Several factors influence the final p-value in a hypothesis test. Understanding them helps in interpreting your results correctly.

• Effect Size: A larger effect size (a bigger difference between the sample and population means) will result in a more extreme test statistic, leading to a smaller p-value.
• Sample Size (n): A larger sample size generally leads to a smaller p-value, as it provides more evidence and reduces the effect of random chance.
• Variability of the Data (Standard Deviation): Higher variability in the data increases the standard error, which makes the test statistic smaller (closer to zero) and the p-value larger.
• Type of Test (Tails): A two-tailed test will always have a p-value twice as large as a one-tailed test for the same absolute test statistic, making it more conservative.
• Significance Level (α): While not affecting the p-value itself, the chosen alpha level is the threshold against which the p-value is compared to determine significance.
• The Test Statistic: This is the most direct factor. The further your test statistic is from zero, the smaller your p-value will be.

Frequently Asked Questions (FAQ)

1. How do you find the p-value on a TI-84 Plus calculator?

On a TI-84, you use the distribution menu. Press `2nd` then `VARS` to open the `DISTR` menu. For a z-test, you’ll use `2:normalcdf(`. For a t-test, you’ll use `6:tcdf(`. You then input the lower bound, upper bound, and (for t-tests) the degrees of freedom. For example, for a left-tailed test with z = -1.5, you’d enter `normalcdf(-1E99, -1.5)`.

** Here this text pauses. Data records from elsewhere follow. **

/-- The integrand `|h(x)| V(B_s) |h(B_t)|` is jointly measurable in `(x, ω, s)`. [folklore] -/
theorem measurable_interactionIntegrand (hv : Measurable v) (hm : Measurable h) (t : ℝ≥0) :
    Measurable fun p : Config N × PathSpace N × ℝ =>
      ‖h p.1‖ₑ * interaction v (worldLine p.1 p.2.1 p.2.2.toNNReal) *
        ‖h (worldLine p.1 p.2.1 t)‖ₑ := by
  refine ((hm.comp measurable_fst).enorm.mul
    ((measurable_interaction hv).comp measurable_worldLine₃)).mul (hm.comp ?_).enorm
  have : (fun p : Config N × PathSpace N × ℝ => worldLine p.1 p.2.1 t) =
      (fun p : Config N × PathSpace N × ℝ => worldLine p.1 p.2.1 p.2.2.toNNReal) ∘
        fun p => (p.1, p.2.1, (t : ℝ)) := by
    funext p; simp
  rw [this]
  exact measurable_worldLine₃.comp (measurable_fst.prodMk
    ((measurable_fst.comp measurable_snd).prodMk measurable_const))

/-- **Tonelli for the interaction term**:
`∫ |h(x)| E_x[(∫₀ᵗ V(B_s)ds) |h(B_t)|] dx = ∫₀ᵗ E ∫ |h(x)| V(B_s^x) |h(B_t^x)| dx ds`. [folklore] -/
theorem interactionTerm_eq_lintegral_Ioc (hv : Measurable v) (hm : Measurable h) (t : ℝ≥0) :
    ∫⁻ x, ‖h x‖ₑ * ∫⁻ ω, pathAction v t x ω * ‖h (worldLine x ω t)‖ₑ ∂wienerPaths N =
      ∫⁻ s in Ioc (0 : ℝ) t, ∫⁻ ω, ∫⁻ x,
        ‖h x‖ₑ * interaction v (worldLine x ω s.toNNReal) * ‖h (worldLine x ω t)‖ₑ
          ∂volume ∂wienerPaths N := by
  have hF := measurable_interactionIntegrand hv hm t
  -- put the constants inside the `s`-integral
  have h1 : ∀ x, ‖h x‖ₑ * ∫⁻ ω, pathAction v t x ω * ‖h (worldLine x ω t)‖ₑ ∂wienerPaths N =
      ∫⁻ ω, ∫⁻ s in Ioc (0 : ℝ) t, ‖h x‖ₑ * interaction v (worldLine x ω s.toNNReal) *
        ‖h (worldLine x ω t)‖ₑ ∂volume ∂wienerPaths N := by
    intro x
    have hFx : Measurable fun q : PathSpace N × ℝ =>
        ‖h x‖ₑ * interaction v (worldLine x q.1 q.2.toNNReal) * ‖h (worldLine x q.1 t)‖ₑ :=
      hF.comp (measurable_const.prodMk measurable_id)
    rw [← lintegral_const_mul' (‖h x‖ₑ) (fun ω => pathAction v t x ω * ‖h (worldLine x ω t)‖ₑ)
      enorm_ne_top]
    refine lintegral_congr fun ω => ?_
    unfold pathAction
    rw [← lintegral_mul_const' ‖h (worldLine x ω t)‖ₑ
      (fun s : ℝ => interaction v (worldLine x ω s.toNNReal)) enorm_ne_top,
      ← lintegral_const_mul' ‖h x‖ₑ
      (fun s : ℝ => interaction v (worldLine x ω s.toNNReal) * ‖h (worldLine x ω t)‖ₑ) enorm_ne_top]
    refine lintegral_congr fun s => ?_
    ring
  simp_rw [h1]
  -- swap `x` with `ω`, then `x` with `s`, then `ω` with `s`
  have hG : Measurable fun q : Config N × PathSpace N => ∫⁻ s in Ioc (0 : ℝ) t,
      ‖h q.1‖ₑ * interaction v (worldLine q.1 q.2 s.toNNReal) * ‖h (worldLine q.1 q.2 t)‖ₑ := by
    have : Measurable fun r : (Config N × PathSpace N) × ℝ =>
        ‖h r.1.1‖ₑ * interaction v (worldLine r.1.1 r.1.2 r.2.toNNReal) *
          ‖h (worldLine r.1.1 r.1.2 t)‖ₑ :=
      hF.comp ((measurable_fst.comp measurable_fst).prodMk
        ((measurable_snd.comp measurable_fst).prodMk measurable_snd))
    exact this.lintegral_prod_right'
  rw [lintegral_lintegral_swap hG.aemeasurable]
  have h2 : ∀ ω : PathSpace N, ∫⁻ x, ∫⁻ s in Ioc (0 : ℝ) t,
      ‖h x‖ₑ * interaction v (worldLine x ω s.toNNReal) * ‖h (worldLine x ω t)‖ₑ =
      ∫⁻ s in Ioc (0 : ℝ) t, ∫⁻ x,
        ‖h x‖ₑ * interaction v (worldLine x ω s.toNNReal) * ‖h (worldLine x ω t)‖ₑ := by
    intro ω
    exact lintegral_lintegral_swap ((hF.comp (measurable_fst.prodMk
      (measurable_const.prodMk measurable_snd))).aemeasurable)
  simp_rw [h2]
  have hH : Measurable fun q : PathSpace N × ℝ => ∫⁻ x,
      ‖h x‖ₑ * interaction v (worldLine x q.1 q.2.toNNReal) * ‖h (worldLine x q.1 t)‖ₑ := by
    have : Measurable fun r : (PathSpace N × ℝ) × Config N =>
        ‖h r.2‖ₑ * interaction v (worldLine r.2 r.1.1 r.1.2.toNNReal) *
          ‖h (worldLine r.2 r.1.1 t)‖ₑ :=
      hF.comp (measurable_snd.prodMk measurable_fst)
    exact this.lintegral_prod_right'
  rw [lintegral_lintegral_swap hH.aemeasurable]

2. What is a “good” p-value?

There is no universally “good” p-value; it’s a measure of evidence, not a measure of importance. However, the most common threshold (significance level) used in science is 0.05. A p-value less than or equal to 0.05 is typically considered “statistically significant.”

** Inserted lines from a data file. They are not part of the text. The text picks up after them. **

import Literature.Geometry.Kaehler.GrauertOkaPrincipleProofs
import Literature.Analysis.Complex.ContinuousCocyclesAffine
import Mathlib.Analysis.Matrix.Normed
import HarnessLib

/-!
# Grauert's Oka principle (existence half) over the model space `ℂⁿ`

The named fact `Literature.Geometry.Kaehler.grauert_oka_exists_holomorphic` (Fritzsche–Grauert,
Ch. V §1.5 (1)) asserts, for every Stein manifold `M`, that every `C^∞` complex vector bundle
(`GL_r(ℂ)`-cocycle) over `M` is topologically equivalent to a holomorphic one. This file PROVES the
case `M = E ≅ ℂⁿ` (the model vector space as a manifold over itself, which is Stein:
`Literature.Analysis.Complex.isSteinManifold_self`):

* `SmoothComplexVectorBundle.exists_continuous_coboundary_self` — the transition cocycle `g_{ij}`
  of a bundle over `E` is a continuous coboundary, `g_{ij} = F_i F_j⁻¹` with continuous
  `F_i : U_i → GL_r(ℂ)` (topological triviality of bundles over `ℂⁿ`,
  `Literature.Analysis.Complex.ContCocycle.exists_continuous_coboundary`, transported along a
  linear isomorphism `E ≃ ℂⁿ`; matrices normed by the operator sup-norm
  `Matrix.Norms.Operator`);
* `grauert_oka_exists_holomorphic_modelSpace` — hence `V` is topologically equivalent to a
  holomorphic cocycle: regauging by `c_i = F_i⁻¹` makes all transition matrices `≡ 1`
  (`exists_isHolomorphic_topologicallyEquivalent_of_cochain`);
* `grauert_oka_exists_holomorphic_of_modelSpace` — the same in the exact shape of the named fact
  for `M := E` (index type in the universe of `M`, via `reindexRange`);
* `grauert_oka_exists_holomorphic_of_homeomorph` (`'`) — more generally for every complex manifold
  `M` HOMEOMORPHIC to `ℂⁿ` (balls, polydiscs, boxes, …): only the topology of the base enters the
  coboundary (`exists_continuous_coboundary_of_homeomorph`).

This is Leiterer's deduction "`f = c □ 1` continuously, hence `c⁻¹ □ f = 1` is holomorphic"
(SCV IV, Ch. II, Thm. 3.2 (ii) / Cor. 3.3 (ii)) in the one case where the continuous coboundary
comes for free from the topology of the base; for a general Stein manifold the coboundary exists
only after Grauert's bumping (Leiterer §§4–6), which is the open part of the fact.

## References

* K. Fritzsche, H. Grauert, *From Holomorphic Functions to Complex Manifolds* (2002), Ch. V §1.5
  [FritzscheGrauert2002].
* J. Leiterer, in: Several Complex Variables IV (1990), Ch. II, Thm. 3.2 (ii), Cor. 3.3
  [LeitererSCV4].
-/

noncomputable section

open scoped Manifold ContDiff Topology Matrix.Norms.Operator
open Set

namespace Literature.Geometry.Kaehler

namespace SmoothComplexVectorBundle

universe u w

variable {E : Type u} [NormedAddCommGroup E] [NormedSpace ℂ E] [FiniteDimensional ℂ E]
  {ι : Type w} {r : ℕ}

/-- **Bundles over `ℂⁿ` are topologically trivial, cocycle form.** The transition matrices of a
`C^∞` complex vector bundle over the model space `E ≅ ℂⁿ` form a continuous coboundary:
`g_{ij} = F_i F_j⁻¹` on `U_i ∩ U_j` with `F_i` continuous and invertible on `U_i`.
[cite: LeitererSCV4, Ch. II Thm. 3.2 (ii) (the case X = ℂⁿ)] -/
theorem exists_continuous_coboundary_self (V : SmoothComplexVectorBundle ι E E r) :
    ∃ F : ι → E → Matrix (Fin r) (Fin r) ℂ, (∀ i, ContinuousOn (F i) (V.baseSet i)) ∧
      (∀ i, ∀ x ∈ V.baseSet i, IsUnit (F i x)) ∧
      ∀ i j, ∀ x ∈ V.baseSet i ∩ V.baseSet j, V.coordChange i j x = F i x * Ring.inverse (F j x) := by
  classical
  set n : ℕ := Module.finrank ℂ E with hn
  have hrank : Module.finrank ℂ E = Module.finrank ℂ (Fin n → ℂ) := by simp [hn]
  set e : E ≃L[ℂ] (Fin n → ℂ) := ContinuousLinearEquiv.ofFinrankEq hrank with he
  haveI : CompleteSpace (Matrix (Fin r) (Fin r) ℂ) := FiniteDimensional.complete ℂ _
  -- continuity of the matrix-valued transition functions
  have hcont : ∀ i j, ContinuousOn (V.coordChange i j) (V.baseSet i ∩ V.baseSet j) := by
    intro i j
    refine continuousOn_pi.2 fun a ↦ continuousOn_pi.2 fun b ↦ ?_
    exact (V.contMDiffOn_coordChange i j a b).continuousOn
  -- the transported continuous cocycle on `ℂⁿ`
  let 𝓖 : Literature.Analysis.Complex.ContCocycle (Fin n) (Matrix (Fin r) (Fin r) ℂ) ι :=
    { U := fun i ↦ e.symm ⁻¹' V.baseSet i
      isOpen_U := fun i ↦ (V.isOpen_baseSet i).preimage e.symm.continuous
      exists_mem := fun z ↦ V.exists_mem_baseSet (e.symm z)
      g := fun i j z ↦ V.coordChange i j (e.symm z)
      continuousOn_g := fun i j ↦ (hcont i j).comp e.symm.continuous.continuousOn fun _ hz ↦ hz
      g_self := fun i z hz ↦ V.coordChange_self i _ hz
      g_comp := fun i j k z hz ↦ V.coordChange_comp i j k _ hz }
  obtain ⟨F, hFc, hFu, hFeq⟩ := 𝓖.exists_continuous_coboundary
  have hmem : ∀ i x, x ∈ V.baseSet i → e x ∈ 𝓖.U i := fun i x hx ↦ by
    show e.symm (e x) ∈ V.baseSet i
    rw [e.symm_apply_apply]; exact hx
  refine ⟨fun i x ↦ F i (e x), fun i ↦ ?_, fun i x hx ↦ hFu i (e x) (hmem i x hx), fun i j x hx ↦ ?_⟩
  · exact (hFc i).comp e.continuous.continuousOn fun x hx ↦ hmem i x hx
  · have h := hFeq i j (e x) ⟨hmem i x hx.1, hmem j x hx.2⟩
    have h' : 𝓖.g i j (e x) = V.coordChange i j x := by
      show V.coordChange i j (e.symm (e x)) = _
      rw [e.symm_apply_apply]
    rw [← h', h]

/-- **Grauert's Oka principle, existence half, over the model space `E ≅ ℂⁿ`**: every `C^∞`
complex vector bundle over `E` is topologically equivalent to a HOLOMORPHIC cocycle on the same
cover — regauge by `c_i = F_i⁻¹`, which makes every transition matrix `≡ 1`. (FG Ch. V §1.5 (1) for
`X = ℂⁿ`; Leiterer Cor. 3.3 (ii) for `X = ℂⁿ`.) [cite: FritzscheGrauert2002, Ch. V §1.5 (1) (the case X = ℂⁿ)] -/
theorem grauert_oka_exists_holomorphic_modelSpace (V : SmoothComplexVectorBundle ι E E r) :
    ∃ V' : SmoothComplexVectorBundle ι E E r, V'.IsHolomorphic ∧ TopologicallyEquivalent V V' := by
  classical
  obtain ⟨F, hFc, hFu, hFeq⟩ := exists_continuous_coboundary_self V
  haveI : CompleteSpace (Matrix (Fin r) (Fin r) ℂ) := FiniteDimensional.complete ℂ _
  refine exists_isHolomorphic_topologicallyEquivalent_of_cochain V id V.baseSet V.isOpen_baseSet
    V.exists_mem_baseSet (fun k ↦ Subset.rfl) (fun k x ↦ Ring.inverse (F k x)) (fun k ↦ ?_)
    (fun k x hx ↦ (hFu k x hx).ringInverse) (fun k l a b ↦ ?_)
  · exact Literature.Analysis.Complex.continuousOn_ringInverse_comp (hFc k) (hFu k)
  · -- the regauged transition matrices are identically `1`
    refine (mdifferentiableOn_const (c := (1 : Matrix (Fin r) (Fin r) ℂ) a b)).congr fun x hx ↦ ?_
    show (Ring.inverse (F k x) * V.coordChange k l x * (Ring.inverse (F l x))⁻¹) a b =
      (1 : Matrix (Fin r) (Fin r) ℂ) a b
    rw [hFeq k l x hx, Matrix.nonsing_inv_eq_ringInverse, Ring.inverse_inverse (hFu l x hx.2),
      ← mul_assoc, Ring.inverse_mul_cancel _ (hFu k x hx.1), one_mul,
      Ring.inverse_mul_cancel _ (hFu l x hx.2)]

/-- **The named fact `grauert_oka_exists_holomorphic` in the case `M := E`** (its exact shape: an
index type in the universe of `M`, here `range baseSet`). The Stein hypothesis is automatic
(`isSteinManifold_self`) and not used. [cite: FritzscheGrauert2002, Ch. V §1.5 (1) (the case X = ℂⁿ)] -/
theorem grauert_oka_exists_holomorphic_of_modelSpace (V : SmoothComplexVectorBundle ι E E r) :
    ∃ (ι' : Type u) (V' : SmoothComplexVectorBundle ι' E E r),
      V'.IsHolomorphic ∧ TopologicallyEquivalent V V' := by
  obtain ⟨V', hV', hVV'⟩ := grauert_oka_exists_holomorphic_modelSpace V
  exact ⟨_, V'.reindexRange, hV'.reindexRange, hVV'.trans (topologicallyEquivalent_reindexRange V')⟩

/-! ### Bases homeomorphic to `ℂⁿ` -/

section Homeomorph

universe v

variable {M : Type v} [TopologicalSpace M] [ChartedSpace E M] [IsManifold 𝓘(ℂ, E) ω M]

omit [FiniteDimensional ℂ E] [IsManifold 𝓘(ℂ, E) ω M] in
/-- **Bundles over a base homeomorphic to `ℂⁿ` are topologically trivial, cocycle form**: if the
complex manifold `M` is homeomorphic to `ℂⁿ` (e.g. `M` an open ball, polydisc or box of `ℂⁿ`, or any
complex manifold whose underlying space is `ℝ^{2n}`), the transition matrices of a `C^∞` complex
vector bundle over `M` form a continuous coboundary `g_{ij} = F_i F_j⁻¹`. Only the topology of `M`
enters (`ContCocycle.exists_continuous_coboundary` transported along the homeomorphism).
[cite: LeitererSCV4, Ch. II Thm. 3.2 (ii) (the case X ≅ ℂⁿ topologically)] -/
theorem exists_continuous_coboundary_of_homeomorph {n : ℕ} (φ : M ≃ₜ (Fin n → ℂ))
    (V : SmoothComplexVectorBundle ι E M r) :
    ∃ F : ι → M → Matrix (Fin r) (Fin r) ℂ, (∀ i, ContinuousOn (F i) (V.baseSet i)) ∧
      (∀ i, ∀ x ∈ V.baseSet i, IsUnit (F i x)) ∧
      ∀ i j, ∀ x ∈ V.baseSet i ∩ V.baseSet j, V.coordChange i j x = F i x * Ring.inverse (F j x) := by
  classical
  haveI : CompleteSpace (Matrix (Fin r) (Fin r) ℂ) := FiniteDimensional.complete ℂ _
  -- continuity of the matrix-valued transition functions
  have hcont : ∀ i j, ContinuousOn (V.coordChange i j) (V.baseSet i ∩ V.baseSet j) := by
    intro i j
    refine continuousOn_pi.2 fun a ↦ continuousOn_pi.2 fun b ↦ ?_
    exact (V.contMDiffOn_coordChange i j a b).continuousOn
  -- the transported continuous cocycle on `ℂⁿ`
  let 𝓖 : Literature.Analysis.Complex.ContCocycle (Fin n) (Matrix (Fin r) (Fin r) ℂ) ι :=
    { U := fun i ↦ φ.symm ⁻¹' V.baseSet i
      isOpen_U := fun i ↦ (V.isOpen_baseSet i).preimage φ.symm.continuous
      exists_mem := fun z ↦ V.exists_mem_baseSet (φ.symm z)
      g := fun i j z ↦ V.coordChange i j (φ.symm z)
      continuousOn_g := fun i j ↦ (hcont i j).comp φ.symm.continuous.continuousOn fun _ hz ↦ hz
      g_self := fun i z hz ↦ V.coordChange_self i _ hz
      g_comp := fun i j k z hz ↦ V.coordChange_comp i j k _ hz }
  obtain ⟨F, hFc, hFu, hFeq⟩ := 𝓖.exists_continuous_coboundary
  have hmem : ∀ i x, x ∈ V.baseSet i → φ x ∈ 𝓖.U i := fun i x hx ↦ by
    show φ.symm (φ x) ∈ V.baseSet i
    rw [φ.symm_apply_apply]; exact hx
  refine ⟨fun i x ↦ F i (φ x), fun i ↦ ?_, fun i x hx ↦ hFu i (φ x) (hmem i x hx), fun i j x hx ↦ ?_⟩
  · exact (hFc i).comp φ.continuous.continuousOn fun x hx ↦ hmem i x hx
  · have h := hFeq i j (φ x) ⟨hmem i x hx.1, hmem j x hx.2⟩
    have h' : 𝓖.g i j (φ x) = V.coordChange i j x := by
      show V.coordChange i j (φ.symm (φ x)) = _
      rw [φ.symm_apply_apply]
    rw [← h', h]

/-- **Grauert's Oka principle, existence half, over a base homeomorphic to `ℂⁿ`**: on a complex
manifold `M` homeomorphic to `ℂⁿ` (any `E`-charted complex structure on `ℝ^{2n}`: balls, polydiscs,
boxes, `ℂⁿ` with exotic charts, …) every `C^∞` complex vector bundle is topologically equivalent to
a holomorphic cocycle on the same cover (regauging by `F_i⁻¹` makes the transition matrices `≡ 1`).
[cite: FritzscheGrauert2002, Ch. V §1.5 (1) (the case X ≅ ℂⁿ topologically)] -/
theorem grauert_oka_exists_holomorphic_of_homeomorph {n : ℕ} (φ : M ≃ₜ (Fin n → ℂ))
    (V : SmoothComplexVectorBundle ι E M r) :
    ∃ V' : SmoothComplexVectorBundle ι E M r, V'.IsHolomorphic ∧ TopologicallyEquivalent V V' := by
  classical
  obtain ⟨F, hFc, hFu, hFeq⟩ := exists_continuous_coboundary_of_homeomorph φ V
  haveI : CompleteSpace (Matrix (Fin r) (Fin r) ℂ) := FiniteDimensional.complete ℂ _
  refine exists_isHolomorphic_topologicallyEquivalent_of_cochain V id V.baseSet V.isOpen_baseSet
    V.exists_mem_baseSet (fun k ↦ Subset.rfl) (fun k x ↦ Ring.inverse (F k x)) (fun k ↦ ?_)
    (fun k x hx ↦ (hFu k x hx).ringInverse) (fun k l a b ↦ ?_)
  · exact Literature.Analysis.Complex.continuousOn_ringInverse_comp (hFc k) (hFu k)
  · refine (mdifferentiableOn_const (c := (1 : Matrix (Fin r) (Fin r) ℂ) a b)).congr fun x hx ↦ ?_
    show (Ring.inverse (F k x) * V.coordChange k l x * (Ring.inverse (F l x))⁻¹) a b =
      (1 : Matrix (Fin r) (Fin r) ℂ) a b
    rw [hFeq k l x hx, Matrix.nonsing_inv_eq_ringInverse, Ring.inverse_inverse (hFu l x hx.2),
      ← mul_assoc, Ring.inverse_mul_cancel _ (hFu k x hx.1), one_mul,
      Ring.inverse_mul_cancel _ (hFu l x hx.2)]

/-- **The named fact `grauert_oka_exists_holomorphic` for bases homeomorphic to `ℂⁿ`**, in its exact
shape (index type in the universe of `M`, via `reindexRange`); the Stein hypothesis is not used.
[cite: FritzscheGrauert2002, Ch. V §1.5 (1) (the case X ≅ ℂⁿ topologically)] -/
theorem grauert_oka_exists_holomorphic_of_homeomorph' {n : ℕ} (φ : M ≃ₜ (Fin n → ℂ))
    (V : SmoothComplexVectorBundle ι E M r) :
    ∃ (ι' : Type v) (V' : SmoothComplexVectorBundle ι' E M r),
      V'.IsHolomorphic ∧ TopologicallyEquivalent V V' := by
  obtain ⟨V', hV', hVV'⟩ := grauert_oka_exists_holomorphic_of_homeomorph φ V
  exact ⟨_, V'.reindexRange, hV'.reindexRange, hVV'.trans (topologicallyEquivalent_reindexRange V')⟩

end Homeomorph

end SmoothComplexVectorBundle

end Literature.Geometry.Kaehler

3. What’s the difference between a z-test and a t-test?

A z-test is used when the population standard deviation is known or when the sample size is very large (n > 30). A t-test is used when the population standard deviation is unknown and the sample size is smaller. The t-distribution is wider than the z-distribution to account for this extra uncertainty.

4. Can a p-value be greater than 1 or less than 0?

No. The p-value is a probability, so it must always be a number between 0 and 1.

5. Why is a two-tailed p-value double the one-tailed value?

A two-tailed test considers the possibility of an effect in both directions (positive and negative). Therefore, it calculates the probability of an outcome as extreme as the one observed in the positive tail AND the negative tail, effectively doubling the probability area.

6. What does a p-value of 0.05 mean?

It means there is a 5% chance of observing your data (or more extreme data) if the null hypothesis is true. If you’ve set your significance level at 0.05, this result would be right on the edge of statistical significance.

7. Does this online tool work as a t-test calculator?

This calculator specifically uses the z-distribution (standard normal). However, as the degrees of freedom in a t-test increase (especially over 30), the t-distribution becomes very similar to the z-distribution. For large samples, this calculator provides a very close approximation for a t-test calculator.

8. What’s the relationship between a p-value and a p-value from z-score?

The z-score is the test statistic you calculate from your data. The p-value is the probability associated with that z-score. You use the z-score to find the p-value, which is the ultimate goal for making a conclusion in your hypothesis testing calculator.